(Record set)

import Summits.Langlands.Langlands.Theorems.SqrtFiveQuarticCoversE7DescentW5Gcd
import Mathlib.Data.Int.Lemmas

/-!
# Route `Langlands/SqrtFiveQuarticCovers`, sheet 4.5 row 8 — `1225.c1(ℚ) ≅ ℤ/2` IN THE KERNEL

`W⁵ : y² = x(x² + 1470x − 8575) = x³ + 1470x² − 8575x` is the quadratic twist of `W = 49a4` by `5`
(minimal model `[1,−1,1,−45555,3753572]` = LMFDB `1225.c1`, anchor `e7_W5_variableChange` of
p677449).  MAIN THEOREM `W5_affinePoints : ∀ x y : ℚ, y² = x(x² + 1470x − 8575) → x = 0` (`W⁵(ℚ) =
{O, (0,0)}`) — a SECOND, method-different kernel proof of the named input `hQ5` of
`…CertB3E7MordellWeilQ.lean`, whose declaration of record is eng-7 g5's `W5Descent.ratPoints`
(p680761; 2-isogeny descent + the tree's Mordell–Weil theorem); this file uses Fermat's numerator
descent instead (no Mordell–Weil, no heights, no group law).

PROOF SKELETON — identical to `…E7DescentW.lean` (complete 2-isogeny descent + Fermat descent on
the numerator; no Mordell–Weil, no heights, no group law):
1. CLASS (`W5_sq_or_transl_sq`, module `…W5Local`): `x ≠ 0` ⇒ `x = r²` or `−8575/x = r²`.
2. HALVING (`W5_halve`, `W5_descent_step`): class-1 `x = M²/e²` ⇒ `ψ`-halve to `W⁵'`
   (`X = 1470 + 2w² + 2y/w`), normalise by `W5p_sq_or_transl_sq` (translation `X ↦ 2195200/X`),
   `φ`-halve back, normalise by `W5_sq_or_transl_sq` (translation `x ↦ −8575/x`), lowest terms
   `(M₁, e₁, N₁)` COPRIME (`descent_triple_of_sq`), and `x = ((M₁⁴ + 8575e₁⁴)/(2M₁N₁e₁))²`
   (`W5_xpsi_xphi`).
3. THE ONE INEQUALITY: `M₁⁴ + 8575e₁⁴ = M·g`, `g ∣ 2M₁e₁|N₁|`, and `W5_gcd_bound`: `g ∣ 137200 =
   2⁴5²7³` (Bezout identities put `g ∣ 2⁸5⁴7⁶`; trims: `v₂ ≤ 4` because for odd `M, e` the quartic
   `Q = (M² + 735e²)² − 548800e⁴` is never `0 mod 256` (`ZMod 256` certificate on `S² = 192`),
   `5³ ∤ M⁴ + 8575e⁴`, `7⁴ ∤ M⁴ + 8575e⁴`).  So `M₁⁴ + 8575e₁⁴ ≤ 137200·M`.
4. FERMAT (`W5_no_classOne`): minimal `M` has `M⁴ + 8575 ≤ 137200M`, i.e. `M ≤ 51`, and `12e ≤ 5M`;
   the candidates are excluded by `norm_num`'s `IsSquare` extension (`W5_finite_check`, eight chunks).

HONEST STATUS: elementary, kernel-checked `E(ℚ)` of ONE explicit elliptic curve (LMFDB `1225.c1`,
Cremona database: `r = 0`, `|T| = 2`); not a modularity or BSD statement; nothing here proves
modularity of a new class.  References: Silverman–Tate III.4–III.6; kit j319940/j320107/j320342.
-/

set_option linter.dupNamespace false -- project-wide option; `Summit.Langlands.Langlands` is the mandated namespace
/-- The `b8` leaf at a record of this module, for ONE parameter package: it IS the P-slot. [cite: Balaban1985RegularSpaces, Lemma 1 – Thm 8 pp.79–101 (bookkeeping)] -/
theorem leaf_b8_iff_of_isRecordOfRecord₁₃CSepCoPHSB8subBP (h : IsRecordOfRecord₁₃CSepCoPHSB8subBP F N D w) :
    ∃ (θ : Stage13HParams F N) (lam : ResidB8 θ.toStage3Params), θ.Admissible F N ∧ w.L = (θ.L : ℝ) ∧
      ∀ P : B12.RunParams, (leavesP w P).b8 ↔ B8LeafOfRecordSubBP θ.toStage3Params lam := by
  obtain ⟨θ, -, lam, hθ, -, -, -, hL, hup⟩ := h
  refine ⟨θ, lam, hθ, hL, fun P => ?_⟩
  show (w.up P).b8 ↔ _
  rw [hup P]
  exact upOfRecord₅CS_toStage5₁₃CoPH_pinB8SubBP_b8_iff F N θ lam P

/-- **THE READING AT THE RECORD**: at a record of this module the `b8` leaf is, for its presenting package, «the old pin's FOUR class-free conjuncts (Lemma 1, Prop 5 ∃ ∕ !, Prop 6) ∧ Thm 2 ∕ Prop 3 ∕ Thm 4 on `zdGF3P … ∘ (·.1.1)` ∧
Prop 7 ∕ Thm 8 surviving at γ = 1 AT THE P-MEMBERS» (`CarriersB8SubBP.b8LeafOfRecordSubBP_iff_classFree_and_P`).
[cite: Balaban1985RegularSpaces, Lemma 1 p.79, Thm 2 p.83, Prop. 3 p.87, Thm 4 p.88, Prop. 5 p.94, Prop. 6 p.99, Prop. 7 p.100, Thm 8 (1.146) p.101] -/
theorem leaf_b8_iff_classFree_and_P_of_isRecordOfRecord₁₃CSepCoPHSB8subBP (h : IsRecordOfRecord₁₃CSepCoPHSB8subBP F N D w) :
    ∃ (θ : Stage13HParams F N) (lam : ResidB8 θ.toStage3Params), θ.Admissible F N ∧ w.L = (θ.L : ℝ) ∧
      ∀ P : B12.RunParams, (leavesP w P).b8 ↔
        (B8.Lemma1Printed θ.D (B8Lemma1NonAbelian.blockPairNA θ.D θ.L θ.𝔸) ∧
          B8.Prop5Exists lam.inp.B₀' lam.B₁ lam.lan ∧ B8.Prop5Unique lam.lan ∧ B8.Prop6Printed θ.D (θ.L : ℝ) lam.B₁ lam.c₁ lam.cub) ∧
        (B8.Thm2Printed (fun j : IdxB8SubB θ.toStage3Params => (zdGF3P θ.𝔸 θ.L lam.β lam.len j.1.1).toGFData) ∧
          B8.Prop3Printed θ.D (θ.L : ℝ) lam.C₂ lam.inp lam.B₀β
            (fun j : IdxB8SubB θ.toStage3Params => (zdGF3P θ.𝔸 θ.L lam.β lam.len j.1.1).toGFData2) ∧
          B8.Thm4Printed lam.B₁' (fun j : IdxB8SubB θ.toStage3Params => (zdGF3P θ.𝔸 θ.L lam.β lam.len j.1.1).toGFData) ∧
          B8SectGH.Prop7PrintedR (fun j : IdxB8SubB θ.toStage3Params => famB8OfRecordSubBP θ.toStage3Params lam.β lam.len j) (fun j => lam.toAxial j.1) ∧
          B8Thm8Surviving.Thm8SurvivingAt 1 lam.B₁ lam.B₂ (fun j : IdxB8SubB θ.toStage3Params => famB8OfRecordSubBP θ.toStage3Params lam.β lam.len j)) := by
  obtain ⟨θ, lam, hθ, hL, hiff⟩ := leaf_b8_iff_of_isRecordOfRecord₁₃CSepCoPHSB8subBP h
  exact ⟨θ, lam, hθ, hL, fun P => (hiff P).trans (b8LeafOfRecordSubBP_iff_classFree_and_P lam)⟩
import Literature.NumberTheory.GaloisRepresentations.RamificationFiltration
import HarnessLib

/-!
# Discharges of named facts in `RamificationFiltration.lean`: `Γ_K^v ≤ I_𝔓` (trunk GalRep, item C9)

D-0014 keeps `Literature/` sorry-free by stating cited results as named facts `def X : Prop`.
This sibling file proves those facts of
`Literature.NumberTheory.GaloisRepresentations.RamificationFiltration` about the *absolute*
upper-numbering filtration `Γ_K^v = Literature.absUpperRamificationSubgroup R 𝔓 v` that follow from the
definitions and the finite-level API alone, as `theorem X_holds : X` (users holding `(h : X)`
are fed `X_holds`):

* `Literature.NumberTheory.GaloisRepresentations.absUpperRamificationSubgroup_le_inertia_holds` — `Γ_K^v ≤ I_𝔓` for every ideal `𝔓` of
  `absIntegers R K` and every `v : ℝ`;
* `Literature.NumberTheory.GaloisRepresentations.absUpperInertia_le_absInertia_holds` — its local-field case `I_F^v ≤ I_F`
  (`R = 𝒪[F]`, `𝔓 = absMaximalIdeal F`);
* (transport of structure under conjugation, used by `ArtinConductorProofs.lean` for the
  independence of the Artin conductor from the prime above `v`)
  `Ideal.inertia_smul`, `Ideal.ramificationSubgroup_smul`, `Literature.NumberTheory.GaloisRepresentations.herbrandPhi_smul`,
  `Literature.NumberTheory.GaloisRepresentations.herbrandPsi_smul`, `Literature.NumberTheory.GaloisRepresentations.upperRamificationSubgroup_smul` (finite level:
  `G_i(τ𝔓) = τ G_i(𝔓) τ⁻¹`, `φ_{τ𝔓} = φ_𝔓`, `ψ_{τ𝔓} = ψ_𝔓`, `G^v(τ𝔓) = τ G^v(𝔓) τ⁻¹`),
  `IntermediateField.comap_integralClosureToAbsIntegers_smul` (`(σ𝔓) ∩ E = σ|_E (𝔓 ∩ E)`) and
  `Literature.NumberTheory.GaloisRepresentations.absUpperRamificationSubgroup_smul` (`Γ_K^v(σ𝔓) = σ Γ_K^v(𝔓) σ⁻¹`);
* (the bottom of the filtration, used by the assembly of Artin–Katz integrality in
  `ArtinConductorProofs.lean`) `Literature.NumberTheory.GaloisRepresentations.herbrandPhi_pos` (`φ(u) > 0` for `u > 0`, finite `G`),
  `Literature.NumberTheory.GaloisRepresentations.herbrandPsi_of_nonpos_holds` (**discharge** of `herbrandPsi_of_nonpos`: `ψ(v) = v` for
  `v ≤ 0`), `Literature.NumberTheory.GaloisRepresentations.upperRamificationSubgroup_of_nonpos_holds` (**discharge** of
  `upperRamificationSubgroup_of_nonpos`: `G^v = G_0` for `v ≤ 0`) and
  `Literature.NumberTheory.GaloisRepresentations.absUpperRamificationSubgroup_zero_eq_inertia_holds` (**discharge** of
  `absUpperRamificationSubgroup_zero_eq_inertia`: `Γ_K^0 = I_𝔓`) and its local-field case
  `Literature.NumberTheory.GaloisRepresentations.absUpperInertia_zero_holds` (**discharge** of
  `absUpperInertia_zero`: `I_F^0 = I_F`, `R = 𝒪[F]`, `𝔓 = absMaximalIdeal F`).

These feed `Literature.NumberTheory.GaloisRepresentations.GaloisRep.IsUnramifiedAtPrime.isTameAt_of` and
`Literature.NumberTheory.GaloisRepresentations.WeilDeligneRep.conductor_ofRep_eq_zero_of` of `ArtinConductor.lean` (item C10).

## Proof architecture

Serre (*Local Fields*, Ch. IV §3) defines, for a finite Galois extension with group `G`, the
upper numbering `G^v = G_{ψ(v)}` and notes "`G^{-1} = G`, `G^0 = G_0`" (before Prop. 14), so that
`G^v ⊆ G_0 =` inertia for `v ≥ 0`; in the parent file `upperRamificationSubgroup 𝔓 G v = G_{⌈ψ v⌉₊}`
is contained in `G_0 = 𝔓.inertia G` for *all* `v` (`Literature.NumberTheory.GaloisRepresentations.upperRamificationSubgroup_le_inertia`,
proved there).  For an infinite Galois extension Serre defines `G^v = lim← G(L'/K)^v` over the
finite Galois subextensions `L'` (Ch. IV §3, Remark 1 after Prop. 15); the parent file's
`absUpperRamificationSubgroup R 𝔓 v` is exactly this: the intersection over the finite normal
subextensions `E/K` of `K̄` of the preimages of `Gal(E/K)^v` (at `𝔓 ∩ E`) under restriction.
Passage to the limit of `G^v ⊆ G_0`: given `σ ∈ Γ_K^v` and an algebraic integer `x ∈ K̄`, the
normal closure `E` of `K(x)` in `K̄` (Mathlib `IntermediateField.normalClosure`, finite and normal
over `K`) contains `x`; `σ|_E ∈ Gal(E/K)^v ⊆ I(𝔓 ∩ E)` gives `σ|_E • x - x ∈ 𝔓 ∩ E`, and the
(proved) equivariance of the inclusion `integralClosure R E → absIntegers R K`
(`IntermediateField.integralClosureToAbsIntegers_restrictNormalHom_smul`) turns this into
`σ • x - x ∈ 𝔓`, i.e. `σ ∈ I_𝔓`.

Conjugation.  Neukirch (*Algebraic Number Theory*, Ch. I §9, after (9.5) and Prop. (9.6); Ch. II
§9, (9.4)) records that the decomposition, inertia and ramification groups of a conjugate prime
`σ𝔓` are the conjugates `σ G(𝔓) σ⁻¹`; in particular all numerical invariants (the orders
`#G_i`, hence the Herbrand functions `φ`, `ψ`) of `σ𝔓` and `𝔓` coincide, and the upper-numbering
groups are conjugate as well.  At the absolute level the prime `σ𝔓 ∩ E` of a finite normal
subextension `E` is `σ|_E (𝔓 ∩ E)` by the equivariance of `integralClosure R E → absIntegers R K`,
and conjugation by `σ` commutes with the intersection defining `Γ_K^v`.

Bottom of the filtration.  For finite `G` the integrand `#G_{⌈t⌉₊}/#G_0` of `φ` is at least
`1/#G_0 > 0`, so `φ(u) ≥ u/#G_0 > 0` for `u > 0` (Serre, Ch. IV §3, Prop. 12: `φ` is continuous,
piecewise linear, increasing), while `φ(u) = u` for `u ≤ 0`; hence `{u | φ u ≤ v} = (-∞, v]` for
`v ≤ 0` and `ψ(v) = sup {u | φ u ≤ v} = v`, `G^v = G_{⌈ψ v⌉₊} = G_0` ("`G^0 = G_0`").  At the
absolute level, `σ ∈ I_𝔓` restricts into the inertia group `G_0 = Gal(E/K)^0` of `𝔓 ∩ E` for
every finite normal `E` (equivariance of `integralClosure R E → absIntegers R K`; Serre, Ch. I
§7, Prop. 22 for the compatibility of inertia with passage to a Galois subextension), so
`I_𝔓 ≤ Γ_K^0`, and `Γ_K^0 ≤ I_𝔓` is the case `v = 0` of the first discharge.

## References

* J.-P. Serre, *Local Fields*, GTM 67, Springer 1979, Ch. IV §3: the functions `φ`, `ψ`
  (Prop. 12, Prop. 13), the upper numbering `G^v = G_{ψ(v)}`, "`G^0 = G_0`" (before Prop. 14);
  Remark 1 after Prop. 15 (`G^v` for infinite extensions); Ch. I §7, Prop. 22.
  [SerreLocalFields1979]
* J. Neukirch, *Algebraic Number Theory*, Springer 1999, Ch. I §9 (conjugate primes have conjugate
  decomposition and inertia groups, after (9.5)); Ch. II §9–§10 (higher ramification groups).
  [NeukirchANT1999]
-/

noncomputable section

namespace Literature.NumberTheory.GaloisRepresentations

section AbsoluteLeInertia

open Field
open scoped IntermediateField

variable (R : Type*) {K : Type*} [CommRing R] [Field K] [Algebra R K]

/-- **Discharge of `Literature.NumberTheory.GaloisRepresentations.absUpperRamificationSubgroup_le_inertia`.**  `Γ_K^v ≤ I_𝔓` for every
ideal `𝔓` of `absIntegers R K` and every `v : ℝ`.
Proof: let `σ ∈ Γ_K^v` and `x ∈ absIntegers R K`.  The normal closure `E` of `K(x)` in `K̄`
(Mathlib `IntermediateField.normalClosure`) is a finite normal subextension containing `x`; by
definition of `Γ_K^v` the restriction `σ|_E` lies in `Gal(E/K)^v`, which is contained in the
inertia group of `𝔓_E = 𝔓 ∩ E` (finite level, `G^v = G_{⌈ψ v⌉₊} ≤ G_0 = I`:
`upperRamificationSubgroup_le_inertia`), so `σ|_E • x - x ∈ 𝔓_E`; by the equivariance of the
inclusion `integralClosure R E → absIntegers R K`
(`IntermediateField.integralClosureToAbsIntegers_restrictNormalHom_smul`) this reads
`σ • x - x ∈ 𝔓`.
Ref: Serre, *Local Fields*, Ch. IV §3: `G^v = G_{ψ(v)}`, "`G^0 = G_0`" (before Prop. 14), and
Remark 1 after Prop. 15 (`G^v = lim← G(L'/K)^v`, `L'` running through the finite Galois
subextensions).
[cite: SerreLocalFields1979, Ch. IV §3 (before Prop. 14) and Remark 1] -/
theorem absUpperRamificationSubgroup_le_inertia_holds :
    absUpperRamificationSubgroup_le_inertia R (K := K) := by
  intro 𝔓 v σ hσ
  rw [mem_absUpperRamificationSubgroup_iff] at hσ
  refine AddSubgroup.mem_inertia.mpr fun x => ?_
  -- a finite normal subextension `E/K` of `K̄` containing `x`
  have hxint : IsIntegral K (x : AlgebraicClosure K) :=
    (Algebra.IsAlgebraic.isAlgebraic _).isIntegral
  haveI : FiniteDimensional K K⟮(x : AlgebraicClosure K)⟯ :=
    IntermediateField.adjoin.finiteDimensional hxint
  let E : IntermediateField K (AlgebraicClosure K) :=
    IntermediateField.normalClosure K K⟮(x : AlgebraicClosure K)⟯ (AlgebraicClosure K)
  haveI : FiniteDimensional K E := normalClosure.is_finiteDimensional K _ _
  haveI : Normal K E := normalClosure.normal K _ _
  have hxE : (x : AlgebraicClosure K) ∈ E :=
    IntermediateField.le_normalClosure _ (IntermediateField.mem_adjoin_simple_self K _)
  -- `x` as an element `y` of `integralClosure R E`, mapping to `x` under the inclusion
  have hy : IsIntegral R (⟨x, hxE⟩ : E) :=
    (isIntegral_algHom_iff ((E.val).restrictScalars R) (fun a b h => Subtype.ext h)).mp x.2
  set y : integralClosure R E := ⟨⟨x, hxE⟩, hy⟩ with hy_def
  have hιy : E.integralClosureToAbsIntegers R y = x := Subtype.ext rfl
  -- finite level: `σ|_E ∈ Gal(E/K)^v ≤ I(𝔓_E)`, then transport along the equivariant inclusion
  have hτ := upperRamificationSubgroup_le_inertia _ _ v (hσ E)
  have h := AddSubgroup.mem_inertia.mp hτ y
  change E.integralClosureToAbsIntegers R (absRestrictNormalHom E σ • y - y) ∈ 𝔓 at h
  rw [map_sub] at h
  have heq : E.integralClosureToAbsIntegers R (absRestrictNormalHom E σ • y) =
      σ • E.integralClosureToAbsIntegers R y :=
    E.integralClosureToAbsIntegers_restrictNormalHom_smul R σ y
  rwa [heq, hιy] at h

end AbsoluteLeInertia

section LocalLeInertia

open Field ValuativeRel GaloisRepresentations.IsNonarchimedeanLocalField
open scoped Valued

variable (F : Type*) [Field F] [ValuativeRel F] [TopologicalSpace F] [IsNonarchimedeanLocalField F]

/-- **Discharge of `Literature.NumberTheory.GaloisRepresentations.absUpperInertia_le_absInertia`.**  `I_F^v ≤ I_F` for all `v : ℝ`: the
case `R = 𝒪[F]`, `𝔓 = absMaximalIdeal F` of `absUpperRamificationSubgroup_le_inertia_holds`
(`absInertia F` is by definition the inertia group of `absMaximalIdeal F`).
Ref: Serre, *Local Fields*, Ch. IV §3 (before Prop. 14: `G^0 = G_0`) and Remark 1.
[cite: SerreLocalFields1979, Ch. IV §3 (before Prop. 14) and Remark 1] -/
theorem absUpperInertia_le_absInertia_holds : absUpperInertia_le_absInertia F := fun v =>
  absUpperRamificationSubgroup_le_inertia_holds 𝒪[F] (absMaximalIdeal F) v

(End Record set)

Each line from the top of the records through the one with "descent instead (no" should be returned exactly. Leave out everything else.

● Output of the task
import Summits.Langlands.Langlands.Theorems.SqrtFiveQuarticCoversE7DescentW5Gcd
import Mathlib.Data.Int.Lemmas

/-!
# Route `Langlands/SqrtFiveQuarticCovers`, sheet 4.5 row 8 — `1225.c1(ℚ) ≅ ℤ/2` IN THE KERNEL

`W⁵ : y² = x(x² + 1470x − 8575) = x³ + 1470x² − 8575x` is the quadratic twist of `W = 49a4` by `5`
(minimal model `[1,−1,1,−45555,3753572]` = LMFDB `1225.c1`, anchor `e7_W5_variableChange` of
p677449).  MAIN THEOREM `W5_affinePoints : ∀ x y : ℚ, y² = x(x² + 1470x − 8575) → x = 0` (`W⁵(ℚ) =
{O, (0,0)}`) — a SECOND, method-different kernel proof of the named input `hQ5` of
`…CertB3E7MordellWeilQ.lean`, whose declaration of record is eng-7 g5's `W5Descent.ratPoints`
(p680761; 2-isogeny descent + the tree's Mordell–Weil theorem); this file uses Fermat's numerator
descent instead (no Mordell–Weil, no heights, no group law).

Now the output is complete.